■ REQUIRED WORK
Lines from the first one down to the one containing "the algebra homomorphism" in the data below are the only ones needed; please return them exactly, both ends included.

Extracted data entries
━━━━━━

import Summits.Ventures.HodgeRepro2.WeilDetect
import Mathlib.LinearAlgebra.TensorProduct.Graded.Internal

/-!
# The coproduct model of `H^*(B × B, ℂ)` and Proposition A5.5 (A3, seat p5)

`H^*(B × B, ℂ) ≅ H^*(B, ℂ) ⊗ H^*(B, ℂ)` with the Koszul sign rule (Künneth, T4-A3 (A5.0)) is modelled by
Mathlib's graded tensor product `𝒜 ᵍ⊗[ℂ] 𝒜` of the exterior algebra `A ι` with itself (ℕ-grading by
exterior powers).  The pull-back `m^*` along the addition of the torus is the algebra homomorphism
`cop` with `cop (ι v) = ι v ⊗ 1 + 1 ⊗ ι v` (T4-A3 (A5.1.1), Hatcher §3.C), and `∫_{B×B} := ∫_B ⊗ ∫_B`
(T4-A3 (A5.2.0), Bredon Thm. 5.4 — here by construction).
-/

open scoped TensorProduct

namespace Summit.Ventures.HodgeRepro2.WeilCoproduct

open Summit.Ventures.HodgeRepro2.WeilPlanes Summit.Ventures.HodgeRepro2.WeilIntegral
  Summit.Ventures.HodgeRepro2.WeilDetect

variable {ι : Type*} [DecidableEq ι]

/-- The ℕ-grading of the model by exterior powers. -/
abbrev grading (ι : Type*) [DecidableEq ι] : ℕ → Submodule ℂ (A ι) := fun n => ⋀[ℂ]^n (V ι)

/-- The model of `H^*(B × B, ℂ)`: the graded tensor product of the model with itself. -/
abbrev AA (ι : Type*) [DecidableEq ι] := grading ι ᵍ⊗[ℂ] grading ι

/-- `pr_1^* : x ↦ x ⊗ 1`. -/
noncomputable def inl : A ι →ₐ[ℂ] AA ι := GradedTensorProduct.includeLeft (grading ι) (grading ι)

/-- `pr_2^* : y ↦ 1 ⊗ y`. -/
noncomputable def inr : A ι →ₐ[ℂ] AA ι := GradedTensorProduct.includeRight (grading ι) (grading ι)

/-- `inl x = x ⊗ 1`. -/
theorem inl_apply (x : A ι) : inl x = (x ᵍ⊗ₜ[ℂ] (1 : A ι) : AA ι) := rfl

/-- `inr y = 1 ⊗ y`. -/
theorem inr_apply (y : A ι) : inr y = ((1 : A ι) ᵍ⊗ₜ[ℂ] y : AA ι) := rfl

/-- `(x ⊗ 1)(1 ⊗ y) = x ⊗ y` (no sign). -/
theorem inl_mul_inr (x y : A ι) : inl x * inr y = (x ᵍ⊗ₜ[ℂ] y : AA ι) :=
  GradedTensorProduct.tmul_one_mul_one_tmul _ _ x y

/-- Generators lie in degree one. -/
theorem ι_mem_one (v : V ι) : ExteriorAlgebra.ι ℂ v ∈ grading ι 1 := by
  simpa only [grading, pow_one] using LinearMap.mem_range_self (ExteriorAlgebra.ι ℂ) v

/-- `E p` lies in degree two. -/
theorem E_mem_two (p : ι) : E p ∈ grading ι 2 :=
  SetLike.mul_mem_graded (ι_mem_one _) (ι_mem_one _)

/-- `(1 ⊗ ι v)(ι w ⊗ 1) = −(ι w ⊗ ι v)`: the Koszul sign for two degree-one elements. -/
theorem inr_ι_mul_inl_ι (v w : V ι) :
    inr (ExteriorAlgebra.ι ℂ v) * inl (ExteriorAlgebra.ι ℂ w) =
      -(inl (ExteriorAlgebra.ι ℂ w) * inr (ExteriorAlgebra.ι ℂ v)) := by
  rw [inl_mul_inr, inr_apply, inl_apply]
  have := GradedTensorProduct.tmul_coe_mul_coe_tmul (grading ι) (grading ι) (1 : A ι)
    (⟨ExteriorAlgebra.ι ℂ v, ι_mem_one v⟩ : grading ι 1) (⟨ExteriorAlgebra.ι ℂ w, ι_mem_one w⟩ : grading ι 1)
    (1 : A ι)
  simp only [one_mul, mul_one] at this
  rw [this]
  simp

/-- `(−1)^2 = 1` for the `ℕ`-power of `ℤˣ` used by the graded tensor product's sign rule. -/
theorem neg_one_uzpow_two : (@HPow.hPow ℤˣ ℕ ℤˣ (@instHPow ℤˣ ℕ Int.instUnitsPow) (-1 : ℤˣ) 2) = 1 := by
  decide

/-- `(1 ⊗ E p)(ι w ⊗ 1) = ι w ⊗ E p`: an even element on the right moves past a generator freely. -/
theorem inr_E_mul_inl_ι (p : ι) (w : V ι) :
    inr (E p) * inl (ExteriorAlgebra.ι ℂ w) = inl (ExteriorAlgebra.ι ℂ w) * inr (E p) := by
  rw [inl_mul_inr, inr_apply, inl_apply]
  have := GradedTensorProduct.tmul_coe_mul_coe_tmul (grading ι) (grading ι) (1 : A ι)
    (⟨E p, E_mem_two p⟩ : grading ι 2) (⟨ExteriorAlgebra.ι ℂ w, ι_mem_one w⟩ : grading ι 1)
    (1 : A ι)
  simp only [one_mul, mul_one] at this
  rw [this, neg_one_uzpow_two, one_smul]

/-- `(1 ⊗ ι v)(E p ⊗ 1) = E p ⊗ ι v`. -/
theorem inr_ι_mul_inl_E (v : V ι) (p : ι) :
    inr (ExteriorAlgebra.ι ℂ v) * inl (E p) = inl (E p) * inr (ExteriorAlgebra.ι ℂ v) := by
  rw [inl_mul_inr, inr_apply, inl_apply]
  have := GradedTensorProduct.tmul_coe_mul_coe_tmul (grading ι) (grading ι) (1 : A ι)
    (⟨ExteriorAlgebra.ι ℂ v, ι_mem_one v⟩ : grading ι 1) (⟨E p, E_mem_two p⟩ : grading ι 2)
    (1 : A ι)
  simp only [one_mul, mul_one] at this
  rw [this, neg_one_uzpow_two, one_smul]

/-- Every element of `AA ι` is a sum of tensors `x ⊗ y`: induction principle. -/
theorem AA_induction {motive : AA ι → Prop} (zero : motive 0)
    (tmul : ∀ x y : A ι, motive (x ᵍ⊗ₜ[ℂ] y)) (add : ∀ Z Z', motive Z → motive Z' → motive (Z + Z'))
    (Z : AA ι) : motive Z := by
  have : Z = GradedTensorProduct.of ℂ (grading ι) (grading ι)
      ((GradedTensorProduct.of ℂ (grading ι) (grading ι)).symm Z) := rfl
  rw [this]
  induction (GradedTensorProduct.of ℂ (grading ι) (grading ι)).symm Z using TensorProduct.induction_on with
  | zero => simpa using zero
  | tmul x y => exact tmul x y
  | add a b ha hb => simpa using add _ _ ha hb

/-- `1 ⊗ E p` is central in `AA ι`. -/
theorem commute_inr_E (p : ι) (Z : AA ι) : Commute (inr (E p)) Z := by
  induction Z using AA_induction with
  | zero => exact Commute.zero_right _
  | tmul x y =>
    rw [← inl_mul_inr]
    refine Commute.mul_right ?_ ?_
    · -- commute with `x ⊗ 1` by induction on `x`
      induction x using ExteriorAlgebra.induction with
      | algebraMap r => rw [AlgHom.commutes]; exact Algebra.commute_algebraMap_right r _
      | ι v => exact inr_E_mul_inl_ι p v
      | mul a b ha hb => rw [map_mul]; exact ha.mul_right hb
      | add a b ha hb => rw [map_add]; exact ha.add_right hb
    · exact (commute_E p y).map inr
  | add Z Z' hZ hZ' => exact hZ.add_right hZ'

/-- `E p ⊗ 1` is central in `AA ι`. -/
theorem commute_inl_E (p : ι) (Z : AA ι) : Commute (inl (E p)) Z := by
  induction Z using AA_induction with
  | zero => exact Commute.zero_right _
  | tmul x y =>
    rw [← inl_mul_inr]
    refine Commute.mul_right ?_ ?_
    · exact (commute_E p x).map inl
    · induction y using ExteriorAlgebra.induction with
      | algebraMap r => rw [AlgHom.commutes]; exact Algebra.commute_algebraMap_right r _
      | ι v => exact (inr_ι_mul_inl_E v p).symm
      | mul a b ha hb => rw [map_mul]; exact ha.mul_right hb
      | add a b ha hb => rw [map_add]; exact ha.add_right hb
  | add Z Z' hZ hZ' => exact hZ.add_right hZ'

/-! ## 2. Products with tensors; the coproduct `cop` -/

/-- `(x' ⊗ 1)(x ⊗ y) = (x' x) ⊗ y` for all `x` (no sign: `1` has degree `0`). -/
theorem inl_mul_tmul (x' x y : A ι) : inl x' * (x ᵍ⊗ₜ[ℂ] y : AA ι) = ((x' * x) ᵍ⊗ₜ[ℂ] y : AA ι) := by
  induction x using DirectSum.Decomposition.inductionOn (ℳ := grading ι) with
  | zero => simp [GradedTensorProduct.tmul]
  | homogeneous m =>
    rw [inl_apply]
    exact GradedTensorProduct.tmul_one_mul_coe_tmul (grading ι) (grading ι) x' m y
  | add m m' hm hm' =>
    simp only [GradedTensorProduct.tmul, TensorProduct.add_tmul, map_add, mul_add, hm, hm']

/-- `(x ⊗ y)(1 ⊗ y') = x ⊗ (y y')` for all `y`. -/
theorem tmul_mul_inr (x y y' : A ι) : (x ᵍ⊗ₜ[ℂ] y : AA ι) * inr y' = (x ᵍ⊗ₜ[ℂ] (y * y') : AA ι) := by
  induction y using DirectSum.Decomposition.inductionOn (ℳ := grading ι) with
  | zero => simp [GradedTensorProduct.tmul]
  | homogeneous m =>
    rw [inr_apply]
    exact GradedTensorProduct.tmul_coe_mul_one_tmul (grading ι) (grading ι) x m y'
  | add m m' hm hm' =>
    simp only [GradedTensorProduct.tmul, TensorProduct.tmul_add, map_add, add_mul, hm, hm']

/-- `(1 ⊗ E p)(x ⊗ y) = x ⊗ (E p y)`: the even central element moves to the right factor. -/
theorem inr_E_mul_tmul (p : ι) (x y : A ι) :
    inr (E p) * (x ᵍ⊗ₜ[ℂ] y : AA ι) = (x ᵍ⊗ₜ[ℂ] (E p * y) : AA ι) := by
  rw [(commute_inr_E p _).eq, tmul_mul_inr, (commute_E p y).eq]

/-- `(1 ⊗ E_T)(x ⊗ y) = x ⊗ (E_T y)`. -/
theorem inr_ET_mul_tmul (T : Finset ι) (x y : A ι) :
    inr (ET T) * (x ᵍ⊗ₜ[ℂ] y : AA ι) = (x ᵍ⊗ₜ[ℂ] (ET T * y) : AA ι) := by
  induction T using Finset.induction_on generalizing y with
  | empty => simp
  | insert p T hp ih =>
    rw [ET_insert hp, map_mul, mul_assoc, ih, inr_E_mul_tmul, mul_assoc]

/-- `(1 ⊗ θ^r)(x ⊗ y) = x ⊗ (θ^r y)`. -/
theorem inr_theta_pow_mul_tmul [Fintype ι] (c : ι → ℂ) (r : ℕ) (x y : A ι) :
    inr (theta c ^ r) * (x ᵍ⊗ₜ[ℂ] y : AA ι) = (x ᵍ⊗ₜ[ℂ] (theta c ^ r * y) : AA ι) := by
  rw [theta_pow, map_smul, map_sum, smul_mul_assoc, Finset.sum_mul, smul_mul_assoc, Finset.sum_mul]
  simp only [map_smul, smul_mul_assoc, inr_ET_mul_tmul, GradedTensorProduct.tmul,
    TensorProduct.tmul_smul, TensorProduct.tmul_sum, map_sum]

/-- `(1 ⊗ gen k)(x ⊗ y)` lies in the span of the tensors `x' ⊗ (gen k y)`. -/
theorem inr_gen_mul_tmul_mem (k : Gen ι) (x y : A ι) :
    inr (gen k) * (x ᵍ⊗ₜ[ℂ] y : AA ι) ∈
      Submodule.span ℂ (Set.range fun x' : A ι => (x' ᵍ⊗ₜ[ℂ] (gen k * y) : AA ι)) := by
  induction x using DirectSum.Decomposition.inductionOn (ℳ := grading ι) with
  | zero => simp [GradedTensorProduct.tmul]
  | homogeneous m =>
    -- `(1 ⊗ gen k)(m ⊗ 1)(1 ⊗ y) = ± (m ⊗ gen k)(1 ⊗ y) = ± m ⊗ (gen k y)`
    have h1 : (m : A ι) ᵍ⊗ₜ[ℂ] y = ((m : A ι) ᵍ⊗ₜ[ℂ] (1 : A ι) : AA ι) * inr y := by
      rw [tmul_mul_inr, one_mul]
    have h2 := GradedTensorProduct.tmul_coe_mul_coe_tmul (grading ι) (grading ι) (1 : A ι)
      (⟨gen k, ι_mem_one _⟩ : grading ι 1) m (1 : A ι)
    simp only [one_mul, mul_one] at h2
    rw [h1, ← mul_assoc, inr_apply, h2, smul_mul_assoc, tmul_mul_inr]
    exact Submodule.smul_mem _ _ (Submodule.subset_span (Set.mem_range_self (m : A ι)))
  | add m m' hm hm' =>
    simp only [GradedTensorProduct.tmul, TensorProduct.add_tmul, map_add, mul_add]
    exact Submodule.add_mem _ hm hm'

/-- `(1 ⊗ gen j)(gen k ⊗ 1) = −(gen k ⊗ 1)(1 ⊗ gen j)`. -/
theorem inr_gen_mul_inl_gen (j k : Gen ι) : inr (gen j) * inl (gen k) = -(inl (gen k) * inr (gen j)) :=
  inr_ι_mul_inl_ι _ _

/-- The defining map of the coproduct squares to zero. -/
theorem coproductMap_sq (v : V ι) :
    (inl (ExteriorAlgebra.ι ℂ v) + inr (ExteriorAlgebra.ι ℂ v)) *
      (inl (ExteriorAlgebra.ι ℂ v) + inr (ExteriorAlgebra.ι ℂ v)) = 0 := by
  have h1 : inl (ExteriorAlgebra.ι ℂ v) * inl (ExteriorAlgebra.ι ℂ v) = 0 := by
    rw [← map_mul inl, ExteriorAlgebra.ι_sq_zero, map_zero]
  have h2 : inr (ExteriorAlgebra.ι ℂ v) * inr (ExteriorAlgebra.ι ℂ v) = 0 := by
    rw [← map_mul inr, ExteriorAlgebra.ι_sq_zero, map_zero]
  rw [add_mul, mul_add, mul_add, h1, h2, inr_ι_mul_inl_ι]
  abel

/-- The defining map of the coproduct, as a square-zero linear map `V → AA`. -/
noncomputable def coproductMap : {f : V ι →ₗ[ℂ] AA ι // ∀ m, f m * f m = 0} :=
  ⟨inl.toLinearMap ∘ₗ ExteriorAlgebra.ι ℂ + inr.toLinearMap ∘ₗ ExteriorAlgebra.ι ℂ, fun v => by
    simp only [LinearMap.add_apply, LinearMap.comp_apply, AlgHom.toLinearMap_apply]
    exact coproductMap_sq v⟩

/-- The coproduct `cop` (Δ in the prose): `cop : H^*(B) → H^*(B) ⊗ H^*(B)`, `Δ(v) = v ⊗ 1 + 1 ⊗ v` on `H^1` (the model of the
pull-back `m^*` along the addition `m : B × B → B`, T4-A3 (A5.1.1)); an algebra homomorphism. -/
noncomputable def cop : A ι →ₐ[ℂ] AA ι := ExteriorAlgebra.lift ℂ coproductMap

/-- `cop (ι v) = ι v ⊗ 1 + 1 ⊗ ι v`. -/
theorem cop_ι (v : V ι) : cop (ExteriorAlgebra.ι ℂ v) = inl (ExteriorAlgebra.ι ℂ v) + inr (ExteriorAlgebra.ι ℂ v) := by
  simp [cop, coproductMap, ExteriorAlgebra.lift_ι_apply]

/-- `cop (gen j) = gen j ⊗ 1 + 1 ⊗ gen j`. -/
theorem cop_gen (j : Gen ι) : cop (gen j) = inl (gen j) + inr (gen j) := cop_ι _

/-- `cop (E p) = 1 ⊗ E p + (E p ⊗ 1 + (a_p ⊗ 1)(1 ⊗ b_p) − (b_p ⊗ 1)(1 ⊗ a_p))` (T4-A3 A5.5 Step 2). -/
theorem cop_E (p : ι) :
    cop (E p) = inr (E p) + (inl (E p) + inl (gen (p, false)) * inr (gen (p, true)) -
      inl (gen (p, true)) * inr (gen (p, false))) := by
  have h1 : inl (gen (p, false)) * inl (gen (p, true)) = inl (E p) := (map_mul inl _ _).symm
  have h2 : inr (gen (p, false)) * inr (gen (p, true)) = inr (E p) := (map_mul inr _ _).symm
  rw [show cop (E p) = cop (gen (p, false) * gen (p, true)) from rfl, map_mul, cop_gen, cop_gen, add_mul,
    mul_add, mul_add, h1, h2, inr_gen_mul_inl_gen]
  abel

end Summit.Ventures.HodgeRepro2.WeilCoproduct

━━━━━━

■ ANSWER BOX
import Summits.Ventures.HodgeRepro2.WeilDetect
import Mathlib.LinearAlgebra.TensorProduct.Graded.Internal

/-!
# The coproduct model of `H^*(B × B, ℂ)` and Proposition A5.5 (A3, seat p5)

`H^*(B × B, ℂ) ≅ H^*(B, ℂ) ⊗ H^*(B, ℂ)` with the Koszul sign rule (Künneth, T4-A3 (A5.0)) is modelled by
Mathlib's graded tensor product `𝒜 ᵍ⊗[ℂ] 𝒜` of the exterior algebra `A ι` with itself (ℕ-grading by
exterior powers).  The pull-back `m^*` along the addition of the torus is the algebra homomorphism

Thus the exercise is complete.